The New York Post's Page Six had a juicy scoop Sunday: Maggie Gyllenhaal is not doing her shifts at the Park Slope Food Coop. The
gory details:
According to sources, Gyllenhaal is one of the many celebs and VIPs in the stroller-heavy neighborhood who send minions to work the two-hour, 45-minute monthly shifts required to maintain good standing with the co-op and gain access to its organic quinoa, kale, black futsu squash, Mutsu apples and other produce.
Sources -- that's
plural -- eh? But the Post presents us just one for the claim that Gyllenhaal specifically has had someone else do her shift:
Neighborhood blogs first reported that co-op members were sending nannies, cleaning staff and personal assistants to work their shifts. Annoyed residents say the practice is out of control among the co-op’s wealthier members.
“Everyone in Park Slope is talking about the wealthy members of the co-op sending people in their place to do their shifts,” one groused. “[The co-op] doesn’t know how to do deal with it. The celebrities are sending other people. While Gyllenhaal has done shifts, she has also been sending somebody else to do her shifts.”
The Post demonstrates that it has no idea what it's talking about:
But an insider said that “fancy members, like big actors,” can arrange “future time-off plans, or FTOP, so if they go on location, they can skip future shifts.”
Uh, you don't have to be an actor to do FTOP.
Anyway, what's odd about the Post article is it actually goes on to do some due diligence: it quotes another Coop member saying Gyllenhall does do her shifts, and quotes her rep with a great response: "Who would go?

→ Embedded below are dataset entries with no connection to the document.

/-- ★★ **THE φ-ROW TRANSFERS EXACTLY**: «`‖uavgZG L δ_N 1 (lift g) j w − 1‖ ≤ ψ`» ↔ «`‖(R̄ʲg)(π_j(w + …)) − 1‖ ≤ ψ`» — the `= 1` row of FILE 40 (`uavgZG_one_coverLift_eq_one_iff`) relaxed
to the displayed defect of the φ-b₂ edition. [cite: Balaban1985Averaging, (81) p.30; Balaban1985RegularSpaces, (1.29) p.81; Balaban1987RG1, (0.4) p.253] -/
theorem norm_coe_gaugeAvgIter_sub_one_le_iff {k : ℕ} (hk : k ≤ P.m + P.K) (g : GaugeTransf P 0 (SU N)) {j : ℕ} (hj : j ≤ k) (w : Pt P.d) (ψ : ℝ) :
    ‖((uavgZG P.L (deltaSU (Fin N)) (1 : Pt P.d → Fin P.d → (MatA N)ˣ)
          (fun x => ιSU N (g (cover P (x + fun _ => ((ctrShift P.L k : ℕ) : ℤ))))) j w : (MatA N)ˣ) : MatA N) - 1‖ ≤ ψ ↔
      ‖((gaugeAvgIter (loopAvgBlockOp expMeanLogSU) g j (coverAt P j (w + fun _ => ((ctrShift P.L (k - j) : ℕ) : ℤ))) : SU N) : Matrix (Fin N) (Fin N) ℂ) - 1‖ ≤ ψ := by
  rw [norm_coe_gaugeAvgIter_sub_one_eq N hk g hj w]

/-! ## §3  The UNGUARDED currency of the cross-term bound, under LOCAL smallness under the cell -/

/-- ★★ **THE UNGUARDED IDENTIFICATION AT ONE CELL UNDER LOCAL SMALLNESS** (top-anchored, `j ≤ k ≤ m + K`): if the unguarded (78) families of the lift's averages are inside `δ_N` at
every site under `w` (levels `< j`), then `uavgZ L 1 (ι∘g∘π∘(·+(Lᵏ−1)∕2·𝟙)) j w = ι((R̄ʲg)(π_j(w + (L^{k−j}−1)∕2·𝟙)))` — FILE 40 §4's row with its GLOBAL `hs` replaced by smallness
under the one cell. [cite: Balaban1985Averaging, (78)–(81) p.30; Balaban1987RG1, (0.3)–(0.4) pp.252–253] -/
theorem uavgZ_one_coverLift_eq_gaugeAvgIter_under_of_small {k : ℕ} (hk : k ≤ P.m + P.K) (g : GaugeTransf P 0 (SU N)) {j : ℕ} (hj : j ≤ k) (w : Pt P.d)
    (hs : ∀ i, i < j → ∀ z, UnderZ P.L (j - (i + 1)) w z → ∀ r : Fin P.d → Fin P.L,
      ‖((((uavgZ P.L (1 : Pt P.d → Fin P.d → (MatA N)ˣ) (fun x => ιSU N (g (cover P (x + fun _ => ((ctrShift P.L k : ℕ) : ℤ))))) i ((P.L : ℤ) • z))⁻¹ *
          uavgZ P.L (1 : Pt P.d → Fin P.d → (MatA N)ˣ) (fun x => ιSU N (g (cover P (x + fun _ => ((ctrShift P.L k : ℕ) : ℤ))))) i ((P.L : ℤ) • z + offZ P.L r) :
            (MatA N)ˣ)) : MatA N) - 1‖ < deltaSU (Fin N)) :
    uavgZ P.L (1 : Pt P.d → Fin P.d → (MatA N)ˣ) (fun x => ιSU N (g (cover P (x + fun _ => ((ctrShift P.L k : ℕ) : ℤ))))) j w =
      ιSU N (gaugeAvgIter (loopAvgBlockOp expMeanLogSU) g j (coverAt P j (w + fun _ => ((ctrShift P.L (k - j) : ℕ) : ℤ)))) := by
  rw [← uavgZG_one_eq_uavgZ_one_at_of_small P.hL.1 (deltaSU (Fin N)) _ j w hs, uavgZG_one_coverLift_eq_gaugeAvgIter N hk g j hj]

/-- ★★★ **A DEFECT BOUND IN THE CROSS-TERM CURRENCY IS THE TORUS ROW** (top-anchored, `j ≤ k ≤ m + K`): with the local smallness under the cell `w`, a bound
«`‖Rbar (zdBlockingZ d L) (bgTZ L 1) j (↑∘ι∘g∘π∘(·+(Lᵏ−1)∕2·𝟙)) w − 1‖ ≤ ψ`» — the conclusion shape of `B8ExpMeanLogCrossTermTowerRec.rbar_one_mul_sub_mul_le_tower` at `z = w`, `i = j`
once `R̄ʲa(w)·R̄ʲu(w) = 1` — IS row 9′ of `NrmSymPhiOfRecord` at the covered cell: `‖(R̄ʲg)(π_j(w + (L^{k−j}−1)∕2·𝟙)) − 1‖ ≤ ψ`.
[cite: Balaban1985Averaging, (78)–(81) p.30; Balaban1985RegularSpaces, (1.29) p.81; Balaban1987RG1, (0.3)–(0.4) pp.252–253, (0.11) p.253] -/
theorem norm_coe_gaugeAvgIter_sub_one_le_of_rbar_under {k : ℕ} (hk : k ≤ P.m + P.K) (g : GaugeTransf P 0 (SU N)) {j : ℕ} (hj : j ≤ k) (w : Pt P.d) {ψ : ℝ}
    (hs : ∀ i, i < j → ∀ z, UnderZ P.L (j - (i + 1)) w z → ∀ r : Fin P.d → Fin P.L,
      ‖((((uavgZ P.L (1 : Pt P.d → Fin P.d → (MatA N)ˣ) (fun x => ιSU N (g (cover P (x + fun _ => ((ctrShift P.L k : ℕ) : ℤ))))) i ((P.L : ℤ) • z))⁻¹ *
          uavgZ P.L (1 : Pt P.d → Fin P.d → (MatA N)ˣ) (fun x => ιSU N (g (cover P (x + fun _ => ((ctrShift P.L k : ℕ) : ℤ))))) i ((P.L : ℤ) • z + offZ P.L r) :
            (MatA N)ˣ)) : MatA N) - 1‖ < deltaSU (Fin N))
    (hψ : ‖Rbar (zdBlockingZ P.d P.L) (bgTZ P.L (1 : Pt P.d → Fin P.d → (MatA N)ˣ)) j
        (fun x => ((ιSU N (g (cover P (x + fun _ => ((ctrShift P.L k : ℕ) : ℤ)))) : (MatA N)ˣ) : MatA N)) w - 1‖ ≤ ψ) :
    ‖((gaugeAvgIter (loopAvgBlockOp expMeanLogSU) g j (coverAt P j (w + fun _ => ((ctrShift P.L (k - j) : ℕ) : ℤ))) : SU N) : Matrix (Fin N) (Fin N) ℂ) - 1‖ ≤ ψ := by
  rw [rbar_bgTZ_one_apply, uavgZ_one_coverLift_eq_gaugeAvgIter_under_of_small N hk g hj w hs] at hψ
  exact hψ

end Cover

/-! ## §4  (v1.1) LOCALITY of the guarded tower under a cell, and the tower of a field that is `1` under the cell -/

section Locality

variable {d : ℕ} (L : ℕ) {𝔸 : Type*} [NormedRing 𝔸] [NormedAlgebra ℂ 𝔸] [CompleteSpace 𝔸]

/-- ★★ **LOCALITY OF THE GUARDED (79)–(80) TOWER UNDER A CELL** (flat background, odd `L`): if two gauge functions agree at every site under the cell `y` at depth `j`, their guarded
towers agree at every `i ≤ j` and every site under `y` at depth `j − i` (the (78) family at a centre `L·z` consists of sites one level deeper under `y`).  The junction's gluing of the
delivered gauge off print's `□₀` does not change row 9′ at cells whose towers lie under `□₀`. [cite: Balaban1985Averaging, (78)–(80) p.30; Balaban1987RG1, (0.3)–(0.4) pp.252–253; Balaban1985RegularSpaces, (1.19) p.79] -/
theorem uavgZG_one_congr_under {L : ℕ} (hL : Odd L) (δ : ℝ) {g g' : SiteZ d → 𝔸ˣ} (j : ℕ) (y : SiteZ d)
    (hg : ∀ x, UnderZ L j y x → g x = g' x) :
    ∀ i, i ≤ j → ∀ z, UnderZ L (j - i) y z →
      uavgZG L δ (1 : SiteZ d → Fin d → 𝔸ˣ) g i z = uavgZG L δ (1 : SiteZ d → Fin d → 𝔸ˣ) g' i z := by
  intro i
  induction i with
  | zero => intro _ z hz; rw [Nat.sub_zero] at hz; exact hg z hz
  | succ i IH =>
    intro hi z hz
    have hij : i < j := by omega
    have hdepth : j - (i + 1) + 1 = j - i := by omega
    have hblock : ∀ r : Fin d → Fin L,
        uavgZG L δ (1 : SiteZ d → Fin d → 𝔸ˣ) g i ((L : ℤ) • z + offZ L r) = uavgZG L δ (1 : SiteZ d → Fin d → 𝔸ˣ) g' i ((L : ℤ) • z + offZ L r) := by
      intro r
      have h := underZ_smul_add_offZ hL hz r
      rw [hdepth] at h
      exact IH hij.le _ h
    have hctr : uavgZG L δ (1 : SiteZ d → Fin d → 𝔸ˣ) g i ((L : ℤ) • z) = uavgZG L δ (1 : SiteZ d → Fin d → 𝔸ˣ) g' i ((L : ℤ) • z) := by
      obtain ⟨s, hs'⟩ := hL
      have h := underZ_add ⟨s, hs'⟩ hz (B8Eq119TwistedAxialRec.underZ_one_centre L z)
      rw [hdepth] at h
      exact IH hij.le _ h
    rw [uavgZG_one_succ, uavgZG_one_succ, savgZG_congr L δ hctr hblock]

/-- The cell itself: agreement under `y` at depth `j` gives `uavgZG L δ 1 g j y = uavgZG L δ 1 g′ j y`. [cite: Balaban1985Averaging, (78)–(80) p.30; Balaban1987RG1, (0.4) p.253] -/
theorem uavgZG_one_congr_at {L : ℕ} (hL : Odd L) (δ : ℝ) {g g' : SiteZ d → 𝔸ˣ} (j : ℕ) (y : SiteZ d)
    (hg : ∀ x, UnderZ L j y x → g x = g' x) :
    uavgZG L δ (1 : SiteZ d → Fin d → 𝔸ˣ) g j y = uavgZG L δ (1 : SiteZ d → Fin d → 𝔸ˣ) g' j y :=
  uavgZG_one_congr_under hL δ j y hg j le_rfl y (by rw [Nat.sub_self]; exact (underZ_zero_iff L y y).2 rfl)

/-- The GUARDED site average of the constant function `1` is `1` (exponent `S₁ = Σ L⁻ᵈ·log 1 = 0`; on or off the guard the inner factor is `1`).
[cite: Balaban1985Averaging, (78) p.30, (81) p.30 (bookkeeping)] -/
theorem savgZG_const_one (δ : ℝ) (y : SiteZ d) : savgZG L δ (fun _ : SiteZ d => (1 : 𝔸ˣ)) y = 1 := by
  classical
  have hS : SexpZ L (fun _ : SiteZ d => (1 : 𝔸ˣ)) y = 0 := by
    unfold SexpZ
    simp [MatrixLog.mlog_one]
  unfold savgZG
  rw [hS]
  split_ifs
  · apply Units.ext
    simp [B7Prop1Explicit.val_expUnit]
  · rw [one_mul]

/-- The GUARDED tower of the constant function `1` is `1` at every level ((81) «`R̄₀1 = 1`», guarded edition). [cite: Balaban1985Averaging, (81) p.30 (bookkeeping)] -/
theorem uavgZG_one_const_one (δ : ℝ) : ∀ (i : ℕ) (z : SiteZ d), uavgZG L δ (1 : SiteZ d → Fin d → 𝔸ˣ) (fun _ : SiteZ d => (1 : 𝔸ˣ)) i z = 1
  | 0, _ => rfl
  | i + 1, z => by
    rw [uavgZG_one_succ]
    have h : uavgZG L δ (1 : SiteZ d → Fin d → 𝔸ˣ) (fun _ : SiteZ d => (1 : 𝔸ˣ)) i = fun _ => 1 := funext (uavgZG_one_const_one δ i)
    rw [h, savgZG_const_one]

/-- ★★ **A FIELD EQUAL TO `1` UNDER THE CELL HAS GUARDED AVERAGE `1` AT THE CELL** (odd `L`): the junction's row 9′ at the level-`0`∕off-`□₀` cells where the glued gauge makes
`g = h̄·w·u⁻¹ = 1` pointwise, and at any cell whose whole tower sees `g = 1`. [cite: Balaban1985Averaging, (81) p.30; Balaban1987RG1, (0.4) p.253] -/
theorem uavgZG_one_eq_one_at_of_eq_one_under {L : ℕ} (hL : Odd L) (δ : ℝ) {g : SiteZ d → 𝔸ˣ} (j : ℕ) (y : SiteZ d)
    (hg : ∀ x, UnderZ L j y x → g x = 1) : uavgZG L δ (1 : SiteZ d → Fin d → 𝔸ˣ) g j y = 1 := by
  rw [uavgZG_one_congr_at hL δ (g' := fun _ => (1 : 𝔸ˣ)) j y hg, uavgZG_one_const_one]

end Locality

/-! ## §5  v1.2 APPEND (2026-08-30, g13 session 3): (1.29) read as the cell lemma's `hu1` binder -/

section Restr

variable {d : ℕ} {𝔸 : Type*} [NormedRing 𝔸] [NormedAlgebra ℂ 𝔸] [CompleteSpace 𝔸]

/-- **(1.29) ⇒ `R̄₀ʲu(y) = 1` IN `uavgZ L 1` CURRENCY** (flat background): the record's `Restr129Z L k Λ 1 u` gives, at every cell `y ∈ Λ_j` (`j ≤ k`), the unit-valued identity
`uavgZ L 1 u j y = 1` — VERBATIM the `hu1` binder of ✓p755807 `B8ExpMeanLogCrossTermCellRec.norm_uavgZ_one_mul_inv_mul_sub_one_le_of_pointwise` (and of this seat's (σ2) capstones) for the
crown's Theorem-4 gauge `u₀`. [cite: Balaban1985RegularSpaces, (1.29) p.81; Balaban1985Averaging, (79)–(80) p.30] -/
theorem uavgZ_one_eq_one_of_restr129Z {L k : ℕ} {Λ : ℕ → Set (SiteZ d)} {u : SiteZ d → 𝔸ˣ} (h : B8Eq119TwistedAxialRec.Restr129Z L k Λ (1 : SiteZ d → Fin d → 𝔸ˣ) u)
    {j : ℕ} (hj : j ≤ k) {y : SiteZ d} (hy : y ∈ Λ j) : uavgZ L (1 : SiteZ d → Fin d → 𝔸ˣ) u j y = 1 :=
  Units.val_eq_one.mp (by rw [← rbar_bgTZ_one_apply]; exact h j hj y hy)

end Restr

/-! ## §6  v1.3 APPEND (2026-08-30, g13 session 3): LOCALITY of the UNGUARDED flat tower under a cell -/

section LocalityUnguarded

variable {d : ℕ} {𝔸 : Type*} [NormedRing 𝔸] [NormedAlgebra ℂ 𝔸] [CompleteSpace 𝔸]

/-- ★★ **LOCALITY OF THE UNGUARDED (79)–(80) TOWER UNDER A CELL** (flat background, odd `L`): if two gauge functions agree at every site under the cell `y` at depth `j`, their
UNGUARDED towers `uavgZ L 1` agree at every `i ≤ j` and every site under `y` at depth `j − i` — the twin of §4's `uavgZG_one_congr_under` (same proof over `uavgZ_one_succ` +
`savgZ_congr`); the junction rewrites `uavgZ L 1 (lift(h̄·w·u′⁻¹)) j′ y = uavgZ L 1 (τ·h⁻¹·u₀) j′ y` from the pointwise glue identity under the cell.
[cite: Balaban1985Averaging, (78)–(80) p.30; Balaban1987RG1, (0.3)–(0.4) pp.252–253; Balaban1985RegularSpaces, (1.19) p.79] -/
theorem uavgZ_one_congr_under {L : ℕ} (hL : Odd L) {g g' : SiteZ d → 𝔸ˣ} (j : ℕ) (y : SiteZ d)
    (hg : ∀ x, UnderZ L j y x → g x = g' x) :
    ∀ i, i ≤ j → ∀ z, UnderZ L (j - i) y z →
      uavgZ L (1 : SiteZ d → Fin d → 𝔸ˣ) g i z = uavgZ L (1 : SiteZ d → Fin d → 𝔸ˣ) g' i z := by
  intro i
  induction i with
  | zero => intro _ z hz; rw [Nat.sub_zero] at hz; exact hg z hz
  | succ i IH =>
    intro hi z hz
    have hij : i < j := by omega
    have hdepth : j - (i + 1) + 1 = j - i := by omega
    have hblock : ∀ r : Fin d → Fin L,
        uavgZ L (1 : SiteZ d → Fin d → 𝔸ˣ) g i ((L : ℤ) • z + offZ L r) = uavgZ L (1 : SiteZ d → Fin d → 𝔸ˣ) g' i ((L : ℤ) • z + offZ L r) := by
      intro r
      have h := underZ_smul_add_offZ hL hz r
      rw [hdepth] at h
      exact IH hij.le _ h
    have hctr : uavgZ L (1 : SiteZ d → Fin d → 𝔸ˣ) g i ((L : ℤ) • z) = uavgZ L (1 : SiteZ d → Fin d → 𝔸ˣ) g' i ((L : ℤ) • z) := by
      obtain ⟨s, hs'⟩ := hL
      have h := underZ_add ⟨s, hs'⟩ hz (B8Eq119TwistedAxialRec.underZ_one_centre L z)
      rw [hdepth] at h
      exact IH hij.le _ h
    have hS : SexpZ L (uavgZ L (1 : SiteZ d → Fin d → 𝔸ˣ) g i) ((L : ℤ) • z) = SexpZ L (uavgZ L (1 : SiteZ d → Fin d → 𝔸ˣ) g' i) ((L : ℤ) • z) := by
      unfold SexpZ
      simp only [hctr, hblock]
    rw [uavgZ_one_succ, uavgZ_one_succ]
    unfold savgZ
    rw [hS, hctr]

/-- The cell itself: agreement under `y` at depth `j` gives `uavgZ L 1 g j y = uavgZ L 1 g′ j y`. [cite: Balaban1985Averaging, (78)–(80) p.30; Balaban1987RG1, (0.4) p.253] -/
theorem uavgZ_one_congr_at {L : ℕ} (hL : Odd L) {g g' : SiteZ d → 𝔸ˣ} (j : ℕ) (y : SiteZ d)
    (hg : ∀ x, UnderZ L j y x → g x = g' x) :
    uavgZ L (1 : SiteZ d → Fin d → 𝔸ˣ) g j y = uavgZ L (1 : SiteZ d → Fin d → 𝔸ˣ) g' j y :=
  uavgZ_one_congr_under hL j y hg j le_rfl y (by rw [Nat.sub_self]; exact (underZ_zero_iff L y y).2 rfl)

end LocalityUnguarded

end Literature.MathematicalPhysics.QuantumFieldTheory.Balaban1983to89.Node00

end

She doesn’t have anyone in her employ except me, and I don’t do it."
But despite all of that, and the Post only quoting a single unnamed source, they just went ahead with it anyway. Ok, that's not really surprising, except the part where they actually quoted someone casting doubt on their premise. (h/t
Fucked in Park Slope for making this point already, and explaining some backstory: the PSFC 'nannygate' story was covered in the NYC media extensively a year ago; the Post is late to the game, but simply added the Gyllenhaal angle).
What's really sad is what happened after the Post story appeared: the aggregators arrived to repeat the report!
Evann Gastaldo's write-up at
Newswer.com at least left the Gyllenhall matter as an open question, and Noreen Malone's piece at the
Daily Intel was even a bit skeptical. But here's the thing: repeating the Post report, or even repeating it and being skeptical, is lousy if the initial report is so obviously sketchy in the first place. There's such a thing as good aggregating, but repeating anything you see -- or even repeating it but adding some question marks -- is not good.
And then there's the
Atlantic Wire, which threw all caution to the wind: "Maggie Gyllenhaal Shirks Park Slope Co-Op Shift" says the headline. The write-up, by Ray Gustini, puts the claim back into accusation territory, but the damage is done.
Look, my point isn't that Maggie Gyllenhall has indeed done all of her own coop shifts. Maybe she has, or maybe the accusation is actually true and she hasn't. Even if the Post story turns out to be correct, it doesn't put the article or the aggregators repeating it in the right.
The New York Post never pays much of a price for getting stuff wrong or even making stuff up; that's a losing battle. But some of these aggregators, particularly ones affiliated with bigger names (i.e. The Atlantic) -- they need to be shamed. Only if they pay a price will they be deterred from continuing this kind of nonsense. So far, they haven't paid much of a price for day-to-day stuff like this.